import Literature.Probability.RandomPlanarGeometry.SAWCountMonotoneReversal
import HarnessLib

/-!
# Monotonicity `cₙ ≤ cₙ₊₁` (O'Brien 1990): masts — folding at a top visit with a straight run of any
# length, and the length-preserving «retract-fold»

Sequel of `BDGS2012CountMonoOps.lean` (`foldAt k t ω`: keep `ω 0, …, ω t` at a time `t` where the
`k`-coordinate is maximal, make one step `+eₖ`, continue with the reflection of the rest — always
self-avoiding, `foldAt_mem_saws`; `dblAt k s ω`: double a cut step — always self-avoiding,
`dblAt_mem_saws`) and `BDGS2012CountMonoExt.lean` (`restrictTo`, `restrictTo_mem_saws`).  Iterating the
doubling at the cut created by the fold gives a MAST of any length `m + 1` on top of the walk's extreme
hyperplane; cutting the result back to `n` steps gives the **retract-fold** maps `ω ↦ Uₘ(ω)` — `n`-step
self-avoiding walks again, for EVERY `n`-step self-avoiding walk, every coordinate, every top visit and
every mast length.  These are the image families of the lane's repair-map experiments for the doubly
trapped walks (lane note `OBRIEN-DESIGN-2.md` §6–§7: the least-`m` retract-fold beats every «double
spiral», and spreading each doubly trapped walk uniformly over its retract-fold images with `m ≤ 2`
loads no image above a quarter of its spare capacity on `ℤ²` up to `n = 19`), to be fed into
`count_le_count_succ_of_fractional` (`SAWCountMonotoneFractional.lean`).

* `mastFold k t m ω = (dblAt k t)^[m] (foldAt k t ω)`; `mastFold_mem_saws_and_cut` / `mastFold_mem_saws` :
  for `ω ∈ saws d n`, `t ≤ n` a top visit in coordinate `k`, and any `m`, an `(n + 1 + m)`-step
  self-avoiding walk with a cut at `t`;
* `restrictTo_add_mem_saws` : restricting an `(n + j)`-step self-avoiding walk to `[0, n]`;
* `retractFold k t m n ω = restrictTo (mastFold k t m ω) n`; `retractFold_mem_saws` : **an `n`-step
  self-avoiding walk, for every top visit `t` and every mast length** (the walk's last `m + 1` steps are
  traded for a straight mast of `m + 1` steps at its extreme hyperplane, the part in between reflected).

[cite: MadrasSlade1993, §3.1 (reflection in a lattice hyperplane), §7.1] [cite: BDGS2012, §1.3 (`cₙ ≤ cₙ₊₁`, O'Brien 1990)]
-/

noncomputable section

open Literature.Probability.LatticeModels Literature.Probability.Percolation SimpleGraph

namespace Literature.Probability.RandomPlanarGeometry.SAW.Zd

variable {d : ℕ}

/-! ### Masts -/

/-- The fold at time `t` in coordinate `k` followed by `m` doublings of the cut it creates: the walk
`ω 0, …, ω t`, a straight mast of `m + 1` steps `+eₖ`, then the reflected remainder translated on top
of the mast. [cite: MadrasSlade1993, §7.1] -/
def mastFold (k : Fin d) (t m : ℕ) (ω : ℕ → Site d) : ℕ → Site d :=
  (dblAt k t)^[m] (foldAt k t ω)

/-- `mastFold k t 0 = foldAt k t`. [cite: MadrasSlade1993, §7.1] -/
theorem mastFold_zero (k : Fin d) (t : ℕ) (ω : ℕ → Site d) : mastFold k t 0 ω = foldAt k t ω := rfl

/-- One more doubling. [cite: MadrasSlade1993, §7.1] -/
theorem mastFold_succ (k : Fin d) (t m : ℕ) (ω : ℕ → Site d) :
    mastFold k t (m + 1) ω = dblAt k t (mastFold k t m ω) := by
  rw [mastFold, mastFold, Function.iterate_succ_apply']

/-- **A mast of any length on a top visit is self-avoiding**, and keeps a cut at the folding time: for
`ω ∈ saws d n`, `t ≤ n` with `ω i k ≤ ω t k` for all `i ≤ n`, the walk `mastFold k t m ω` is an
`(n + 1 + m)`-step self-avoiding walk whose step `t → t+1` is `+eₖ`, with `xₖ ≤ ω t k` up to time `t`
and `xₖ ≥ ω t k + 1` from time `t + 1` on. [cite: MadrasSlade1993, §7.1] -/
theorem mastFold_mem_saws_and_cut {k : Fin d} {n t : ℕ} {ω : ℕ → Site d} (hω : ω ∈ saws d n)
    (ht : t ≤ n) (hmax : ∀ i ≤ n, ω i k ≤ ω t k) (m : ℕ) :
    mastFold k t m ω ∈ saws d (n + 1 + m) ∧
      mastFold k t m ω (t + 1) = mastFold k t m ω t + Pi.single k 1 ∧
      (∀ i ≤ t, mastFold k t m ω i k ≤ mastFold k t m ω t k) ∧
      (∀ i, t + 1 ≤ i → i ≤ n + 1 + m → mastFold k t m ω t k + 1 ≤ mastFold k t m ω i k) := by
  induction m with
  | zero =>
    rw [mastFold_zero, Nat.add_zero]
    have ht0 : foldAt k t ω t = ω t := foldAt_of_le le_rfl
    refine ⟨foldAt_mem_saws hω ht hmax, ?_, ?_, ?_⟩
    · rw [foldAt_succ le_rfl, ht0, reflK_of_apply_eq k rfl]
    · intro i hi
      rw [foldAt_of_le hi, ht0]
      exact hmax i (hi.trans ht)
    · intro i hi hin
      rw [ht0, foldAt_apply_k, if_neg (by omega)]
      have := hmax (i - 1) (by omega)
      omega
  | succ m ih =>
    obtain ⟨hmem, hstep, hpast, hfut⟩ := ih
    have ht' : mastFold k t (m + 1) ω t = mastFold k t m ω t := by
      rw [mastFold_succ, dblAt_of_le (Nat.le_succ t)]
    refine ⟨?_, ?_, ?_, ?_⟩
    · rw [mastFold_succ, show n + 1 + (m + 1) = n + 1 + m + 1 by omega]
      exact dblAt_mem_saws hmem (by omega) hstep hpast hfut
    · rw [ht', mastFold_succ, dblAt_of_le le_rfl, hstep]
    · intro i hi
      rw [ht', mastFold_succ, dblAt_of_le (by omega)]
      exact hpast i hi
    · intro i hi hin
      rw [ht', mastFold_succ, dblAt_apply_k]
      by_cases hle : i ≤ t + 1
      · rw [if_pos hle]
        obtain rfl : i = t + 1 := le_antisymm hle hi
        have := congrFun hstep k
        simp only [Pi.add_apply, Pi.single_eq_same] at this
        omega
      · rw [if_neg hle]
        have := hfut (i - 1) (by omega) (by omega)
        omega

/-- **A mast of any length on a top visit is self-avoiding.** [cite: MadrasSlade1993, §7.1] -/
theorem mastFold_mem_saws {k : Fin d} {n t : ℕ} {ω : ℕ → Site d} (hω : ω ∈ saws d n) (ht : t ≤ n)
    (hmax : ∀ i ≤ n, ω i k ≤ ω t k) (m : ℕ) : mastFold k t m ω ∈ saws d (n + 1 + m) :=
  (mastFold_mem_saws_and_cut hω ht hmax m).1

/-! ### Retracting -/

/-- Restricting an `(n + j)`-step self-avoiding walk to `[0, n]` gives an `n`-step self-avoiding walk.
[cite: MadrasSlade1993, §1.1] -/
theorem restrictTo_add_mem_saws {n : ℕ} (j : ℕ) {q : ℕ → Site d} (hq : q ∈ saws d (n + j)) :
    restrictTo q n ∈ saws d n := by
  induction j generalizing q with
  | zero =>
    have : restrictTo q n = q := by
      funext i
      rw [restrictTo_apply]
      rcases le_or_gt i n with hi | hi
      · rw [min_eq_left hi]
      · rw [min_eq_right hi.le]; exact ((mem_saws.1 hq).2.1 i hi.le).symm
    rw [this]; exact hq
  | succ j ih =>
    have h1 : restrictTo q (n + j) ∈ saws d (n + j) :=
      restrictTo_mem_saws (by rw [show n + j + 1 = n + (j + 1) by omega]; exact hq)
    have h2 := ih h1
    have : restrictTo (restrictTo q (n + j)) n = restrictTo q n := by
      funext i
      simp only [restrictTo_apply]
      rw [min_eq_left ((min_le_right i n).trans (Nat.le_add_right n j))]
    rw [this] at h2
    exact h2

/-- The **retract-fold** `Uₘ`: fold at the top visit `t` with a mast of `m + 1` steps, then cut back to
`n` steps (the last `m + 1` steps of `ω` are traded for the mast). [cite: MadrasSlade1993, §7.1] -/
def retractFold (k : Fin d) (t m n : ℕ) (ω : ℕ → Site d) : ℕ → Site d :=
  restrictTo (mastFold k t m ω) n

/-- **The retract-fold of an `n`-step self-avoiding walk at any top visit, with any mast length, is an
`n`-step self-avoiding walk.** [cite: MadrasSlade1993, §7.1] [cite: BDGS2012, §1.3] -/
theorem retractFold_mem_saws {k : Fin d} {n t : ℕ} {ω : ℕ → Site d} (hω : ω ∈ saws d n) (ht : t ≤ n)
    (hmax : ∀ i ≤ n, ω i k ≤ ω t k) (m : ℕ) : retractFold k t m n ω ∈ saws d n :=
  restrictTo_add_mem_saws (m + 1) (by
    rw [show n + (m + 1) = n + 1 + m by omega]; exact mastFold_mem_saws hω ht hmax m)

/-- The retract-fold keeps the walk up to the folding time. [cite: MadrasSlade1993, §7.1] -/
theorem retractFold_of_le {k : Fin d} {t m n : ℕ} {ω : ℕ → Site d} (ht : t ≤ n) {i : ℕ} (hi : i ≤ t) :
    retractFold k t m n ω i = ω i := by
  rw [retractFold, restrictTo_apply, min_eq_left (hi.trans ht)]
  induction m with
  | zero => rw [mastFold_zero, foldAt_of_le hi]
  | succ m ih => rw [mastFold_succ, dblAt_of_le (by omega), ih]

end Literature.Probability.RandomPlanarGeometry.SAW.Zd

▶ WHAT YOU SHOULD DO
For each line in the material above that holds the word "reflection", add one to a count; state only the final number.

▶ OUTPUT FOR THIS TASK
2